The in vitro photocytotoxicity of pTHPP-loaded NPs against HT-29 colon cancer cells was evaluated by treating the cells with different formulations of drug-loaded NPs at increasing pTHPP concentration (equivalent to 2, 4 and 8 μg/mL) and incubation times (1, 3, 6, 12 and 24 h) before light irradiation.
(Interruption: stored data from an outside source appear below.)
import Mathlib
import HarnessLib
import Summits.HubbardSuperconductivity.HubbardSuperconductivity.Theorems.ComplexGFFStiffnessHypACumulantHolomorphicFamilies
import Summits.HubbardSuperconductivity.HubbardSuperconductivity.Theorems.ComplexGFFStiffnessHypACumulantHolomorphicLimits

/-!
# Crux `HypACumulant`, line `gnv` — holomorphic Taylor coefficients from POINTWISE holomorphy, per-parameter
# smoothness and LOCALLY BOUNDED jets (no joint smoothness)

Route `route-HubbardSuperconductivity-ComplexGFFStiffness`, cruxes stmt-HubbardSuperconductivity-19154 /
-19155, shared research statement `OnePointLipschitz`, census (C3d′) (memo §8).  The decisive form of (H1)
for the renormalisation maps: a family `F : ℂ → E → ℂ` such that

* `σ ↦ F σ u` is holomorphic on the open set `U` for every field `u` (pointwise holomorphy — immediate for
  products of exponentials of affine Hamiltonians and affine activities, and for their fluctuation integrals
  by dominated holomorphy `…HolomorphicIntegral`),
* `F σ` is `C^n` in the field for each `σ ∈ U` (the tree: `FluctuationSmooth`, `RenormalisationMapSummandsSmooth`),
* the jets are LOCALLY BOUNDED: `‖D^s F_σ(u)‖ ≤ B` for `σ` near `σ₀`, `u` near `u₀`, `s ≤ n` (the tree's
  UNIFORM weighted norm bounds `TayNormLE … C` of Theorem 6.8 on the complex `(H,K)`-ball),

has holomorphic Taylor coefficients `σ ↦ D^s F_σ(u)(v)` on `U` for all `s ≤ n`
(**`differentiableOn_iteratedFDeriv_apply_of_pointwise`**).  Induction on `s`: the next coefficient is a
line derivative, i.e. a pointwise limit of difference quotients of the previous ones — holomorphic by
induction — which are locally bounded by the mean value inequality; pointwise limits of locally bounded
holomorphic sequences are holomorphic (`…HolomorphicLimits`).  This class is trivially closed under
products (`ContDiff.mul`, `norm_iteratedFDeriv_mul_le`) and under the fluctuation integral (Lemma 8.4,
`ℓ = 0`), which is what the structural pass over `T_k` needs.  Pure analysis; all proved, no `sorry`.

## References
* S. Adams, S. Buchholz, R. Kotecký, S. Müller, arXiv:1910.13564, Ch. 10–11, Lemma 8.4
  [AdamsBuchholzKoteckyMuller2019].
-/

noncomputable section

-- `Summit.<Summit>.<Problem>`: single-conjunct summit, the duplicate component is mandated (D-0017).
set_option linter.dupNamespace false

namespace Summit.HubbardSuperconductivity.HubbardSuperconductivity.Theorems.ComplexGFF

open Metric Set Filter Topology

variable {E : Type*} [NormedAddCommGroup E] [NormedSpace ℝ E]

/-- **Holomorphic Taylor coefficients from pointwise holomorphy, per-parameter smoothness and locally
bounded jets.** -/
theorem differentiableOn_iteratedFDeriv_apply_of_pointwise {U : Set ℂ} (hU : IsOpen U) {F : ℂ → E → ℂ} {n : ℕ}
    (hhol : ∀ u : E, DifferentiableOn ℂ (fun σ => F σ u) U)
    (hsmooth : ∀ σ ∈ U, ContDiff ℝ (n : WithTop ℕ∞) (F σ))
    (hbd : ∀ s : ℕ, s ≤ n → ∀ σ₀ ∈ U, ∀ u₀ : E, ∃ r > 0, ∃ ρ > 0, ∃ B : ℝ, closedBall σ₀ r ⊆ U ∧
      ∀ σ ∈ closedBall σ₀ r, ∀ u ∈ ball u₀ ρ, ‖iteratedFDeriv ℝ s (F σ) u‖ ≤ B)
    (s : ℕ) (hs : s ≤ n) :
    ∀ (u : E) (v : Fin s → E), DifferentiableOn ℂ (fun σ => iteratedFDeriv ℝ s (F σ) u v) U := by
  induction s with
  | zero =>
    intro u v
    have e : ∀ σ, iteratedFDeriv ℝ 0 (F σ) u v = F σ u := fun σ => iteratedFDeriv_zero_apply v
    simp only [e]
    exact hhol u
  | succ s ih =>
    intro u v
    have hs' : s ≤ n := Nat.le_of_succ_le hs
    have ihs := ih hs'
    -- the previous coefficient as a function of the field
    set g : ℂ → E → ℂ := fun σ y => iteratedFDeriv ℝ s (F σ) y (Fin.tail v) with hg
    -- key identity and the line derivative, for `σ ∈ U`
    have hkey : ∀ σ ∈ U, ∀ y : E, iteratedFDeriv ℝ (s + 1) (F σ) y v = fderiv ℝ (g σ) y (v 0) := by
      intro σ hσ y
      rw [iteratedFDeriv_succ_apply_left]
      have hlt : (s : WithTop ℕ∞) < (n : WithTop ℕ∞) := by exact_mod_cast (Nat.lt_of_succ_le hs)
      have hd : DifferentiableAt ℝ (iteratedFDeriv ℝ s (F σ)) y := ((hsmooth σ hσ).differentiable_iteratedFDeriv hlt) y
      have hcomp : fderiv ℝ (g σ) y =
          (ContinuousMultilinearMap.apply ℝ (fun _ : Fin s => E) ℂ (Fin.tail v)).comp (fderiv ℝ (iteratedFDeriv ℝ s (F σ)) y) := by
        have h := ((ContinuousMultilinearMap.apply ℝ (fun _ : Fin s => E) ℂ (Fin.tail v)).hasFDerivAt.comp y
          hd.hasFDerivAt).fderiv
        simpa [hg, Function.comp_def] using h
      rw [hcomp]
      rfl
    have hgdiff : ∀ σ ∈ U, ∀ y : E, DifferentiableAt ℝ (g σ) y := by
      intro σ hσ y
      have hlt : (s : WithTop ℕ∞) < (n : WithTop ℕ∞) := by exact_mod_cast (Nat.lt_of_succ_le hs)
      have hd : DifferentiableAt ℝ (iteratedFDeriv ℝ s (F σ)) y := ((hsmooth σ hσ).differentiable_iteratedFDeriv hlt) y
      exact (ContinuousMultilinearMap.apply ℝ (fun _ : Fin s => E) ℂ (Fin.tail v)).differentiableAt.comp y hd
    -- the line function and its derivative
    have hline : ∀ σ ∈ U, ∀ t : ℝ, HasDerivAt (fun t' : ℝ => g σ (u + t' • v 0))
        (iteratedFDeriv ℝ (s + 1) (F σ) (u + t • v 0) v) t := by
      intro σ hσ t
      have hl : HasDerivAt (fun t' : ℝ => u + t' • v 0) (v 0) t := by
        have := ((hasDerivAt_id t).smul_const (v 0)).const_add u
        simpa using this
      have h := (hgdiff σ hσ (u + t • v 0)).hasFDerivAt.comp_hasDerivAt t hl
      rw [hkey σ hσ]
      exact h
    -- the difference quotients
    set hseq : ℕ → ℝ := fun k => 1 / ((k : ℝ) + 1) with hhseq
    have hpos : ∀ k, 0 < hseq k := fun k => by positivity
    set q : ℕ → ℂ → ℂ := fun k σ => ((hseq k : ℝ) : ℂ)⁻¹ * (g σ (u + hseq k • v 0) - g σ u) with hq
    -- (a) holomorphy of the quotients
    have hqhol : ∀ k, DifferentiableOn ℂ (q k) U := fun k =>
      ((ihs (u + hseq k • v 0) (Fin.tail v)).sub (ihs u (Fin.tail v))).const_mul _
    -- (c) pointwise convergence on `U`
    have hqlim : ∀ σ ∈ U, Tendsto (fun k => q k σ) atTop (𝓝 (iteratedFDeriv ℝ (s + 1) (F σ) u v)) := by
      intro σ hσ
      have h0 := (hline σ hσ 0).tendsto_slope_zero
      simp only [zero_smul, add_zero, zero_add] at h0
      have htend : Tendsto hseq atTop (𝓝[≠] 0) := by
        refine tendsto_nhdsWithin_of_tendsto_nhds_of_eventually_within _ ?_ (Eventually.of_forall fun k => (hpos k).ne')
        exact tendsto_one_div_add_atTop_nhds_zero_nat
      have h1 := h0.comp htend
      refine h1.congr (fun k => ?_)
      simp only [hq, Function.comp_apply, Complex.real_smul, Complex.ofReal_inv]
    -- (b) local boundedness of the quotients
    have hqbd : ∀ σ₀ ∈ U, ∃ r > 0, ∃ M : ℝ, closedBall σ₀ r ⊆ U ∧ ∀ᶠ k in atTop, ∀ σ ∈ closedBall σ₀ r, ‖q k σ‖ ≤ M := by
      intro σ₀ hσ₀
      obtain ⟨r, hr, ρ, hρ, B, hsub, hB⟩ := hbd (s + 1) hs σ₀ hσ₀ u
      refine ⟨r, hr, B * ‖v 0‖ * ∏ i, ‖Fin.tail v i‖, hsub, ?_⟩
      have hev : ∀ᶠ k : ℕ in atTop, hseq k * ‖v 0‖ < ρ := by
        have ht : Tendsto (fun k => hseq k * ‖v 0‖) atTop (𝓝 (0 * ‖v 0‖)) :=
          tendsto_one_div_add_atTop_nhds_zero_nat.mul_const _
        rw [zero_mul] at ht
        exact ht (gt_mem_nhds hρ)
      filter_upwards [hev] with k hk σ hσ
      have hσU : σ ∈ U := hsub hσ
      have hB0 : 0 ≤ B := le_trans (norm_nonneg _) (hB σ hσ u (mem_ball_self hρ))
      -- mean value inequality on `[0, h_k]`
      set Mv : ℝ := B * ‖v 0‖ * ∏ i, ‖Fin.tail v i‖ with hMv
      have hderivbd : ∀ t ∈ Ico (0 : ℝ) (hseq k), ‖iteratedFDeriv ℝ (s + 1) (F σ) (u + t • v 0) v‖ ≤ Mv := by
        intro t ht
        have hmem : u + t • v 0 ∈ ball u ρ := by
          rw [mem_ball, dist_eq_norm, add_sub_cancel_left, norm_smul, Real.norm_eq_abs, abs_of_nonneg ht.1]
          exact lt_of_le_of_lt (mul_le_mul_of_nonneg_right ht.2.le (norm_nonneg _)) hk
        calc ‖iteratedFDeriv ℝ (s + 1) (F σ) (u + t • v 0) v‖
            ≤ ‖iteratedFDeriv ℝ (s + 1) (F σ) (u + t • v 0)‖ * ∏ i, ‖v i‖ := ContinuousMultilinearMap.le_opNorm _ _
          _ ≤ B * ∏ i, ‖v i‖ := mul_le_mul_of_nonneg_right (hB σ hσ _ hmem) (Finset.prod_nonneg fun i _ => norm_nonneg _)
          _ = Mv := by
              rw [hMv, Fin.prod_univ_succ]
              show B * (‖v 0‖ * ∏ i : Fin s, ‖v i.succ‖) = B * ‖v 0‖ * ∏ i : Fin s, ‖v i.succ‖
              ring
      have hmv := norm_image_sub_le_of_norm_deriv_le_segment' (f := fun t' : ℝ => g σ (u + t' • v 0))
        (fun t _ => (hline σ hσU t).hasDerivWithinAt) hderivbd (hseq k) ⟨(hpos k).le, le_rfl⟩
      simp only [zero_smul, add_zero, sub_zero] at hmv
      simp only [hq]
      rw [norm_mul, norm_inv, Complex.norm_real, Real.norm_eq_abs, abs_of_pos (hpos k)]
      calc (hseq k)⁻¹ * ‖g σ (u + hseq k • v 0) - g σ u‖ ≤ (hseq k)⁻¹ * (Mv * hseq k) :=
            mul_le_mul_of_nonneg_left hmv (inv_pos.mpr (hpos k)).le
        _ = Mv := by rw [mul_comm Mv, ← mul_assoc, inv_mul_cancel₀ (hpos k).ne', one_mul]
    exact differentiableOn_of_tendsto_locally_bounded hU (Eventually.of_forall hqhol) hqbd hqlim

end Summit.HubbardSuperconductivity.HubbardSuperconductivity.Theorems.ComplexGFF

end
After irradiation at a dose of 6 J/cm2, the increase in % cell death induced by pTHPP-loaded NPs was found to be time- and concentration-dependent, and a similar pattern of cell death was observed in all the formulations tested (Fig. 5a–d). The photocytotoxicity of all formulations gradually increased as the incubation time increased. These results correlate well with the release profile of pTHPP (Fig. 3). The highest photocytotoxic effect of all the test formulations, resulting in 93–94 % cell death, was observed at 8 μg/mL equivalent pTHPP concentration and after 24 h incubation before light irradiation. The delayed photocytotoxicity of pTHPP-loaded NPs compared with free pTHPP could be explained by the difference between passive diffusion of free pTHPP aided by adding DMSO, and the requirement for cellular uptake process of NPs that requires time to allow degradation of polymers for releasing the loaded pTHPP into cytoplasm. Previous studies also demonstrated the delayed cytotoxicity of drug-loaded NPs, particularly made with PHA polymers, compared with the free drug. For instance, death of HeLa cells treated with free doxorubicin were observed at 24 h, while the comparable cytotoxicity of doxorubicin encapsulated in the P(HB-6.5HV) particles was found at 72 h [62]. Similarly, a 2 day delay of cytotoxic effect of paclitaxel-containing P(HB-12HV) NPs (1 μM paclitaxel) was observed in Ishikawa cells to free drug [36].

Fig. 5
figure 5

Percentage of cell viability of HT-29 cells treated with various formulations of pTHPP-loaded PHA nanoparticles; a pTHPP:P(HB-12HV):low, b pTHPP:P(HB-50HV):low, c pTHPP:P(HB-12HV):high and d pTHPP:P(HB-50HV):high, at equivalent drug dose of 2, 4 and 8 μg/mL. Cells were incubated the pTHPP-loaded nanoparticles for 1–24 h before light irradiation. MTT assay was performed at 24 h after light irradiation at a dose of 6 J/cm2. Values represent mean ± SD of three independent sets of experiments

Interestingly, there might be a difference in terms of the delayed cytotoxic effect in PHA drug delivery system when compared to PLGA polymer system. While our PHA NPs show a delayed effect, the previously study reported that pTHPP-loaded PLGA NPs required relatively short incubation time (i.e., 30–60 min) to induce satisfactory photodynamic damage on EMT-6 tumor cells [63]. One possible explanation can be the slower in vitro degradation of our PHAs over the PLGA polymer systems that might be due to the molecular weight differences [64, 65]. The molecular weight of the PHAs used here (i.e., 105–106 g/mol) is higher than other aliphatic polyesters, such as PLGA or PLA (i.e., 103–104 g/mol), which are often used to prepare drug-loaded NPs with faster release rates [66, 67]. Still, the delayed PDT effect of PHA NP system might offer an advantage for using the NPs in vivo, since they might prevent too early release and subsequent degradation/clearance of the anti-cancer drug before reaching the tumor sites, thus preventing the drug from interacting with normal tissues, and reducing systemic side effects.

4 Conclusion

Here, we successfully formulated and characterized different PHA polymeric NPs for delivery of a hydrophobic PS, pTHPP for PDT. A modified emulsification-solvent diffusion method was employed to prepare pTHPP-loaded PHA NPs in the range of 169.0–211.2 nm with different % drug loading. An effect of HV monomer content on the mean particle size and drug loading could be observed, however only when formulated with low Mw PVA. The release profiles of PHA NPs were evaluated using the Korsmeyer–Peppas model and found to follow diffusion-based drug release. The pTHPP-loaded PHA NPs showed high photocytotoxicity against HT-29 cancer cells, especially after longer incubation time (i.e., 24 h). Our results show PHA NPs as promising vehicles for delivery of hydrophobic PS drugs with potential application in PDT.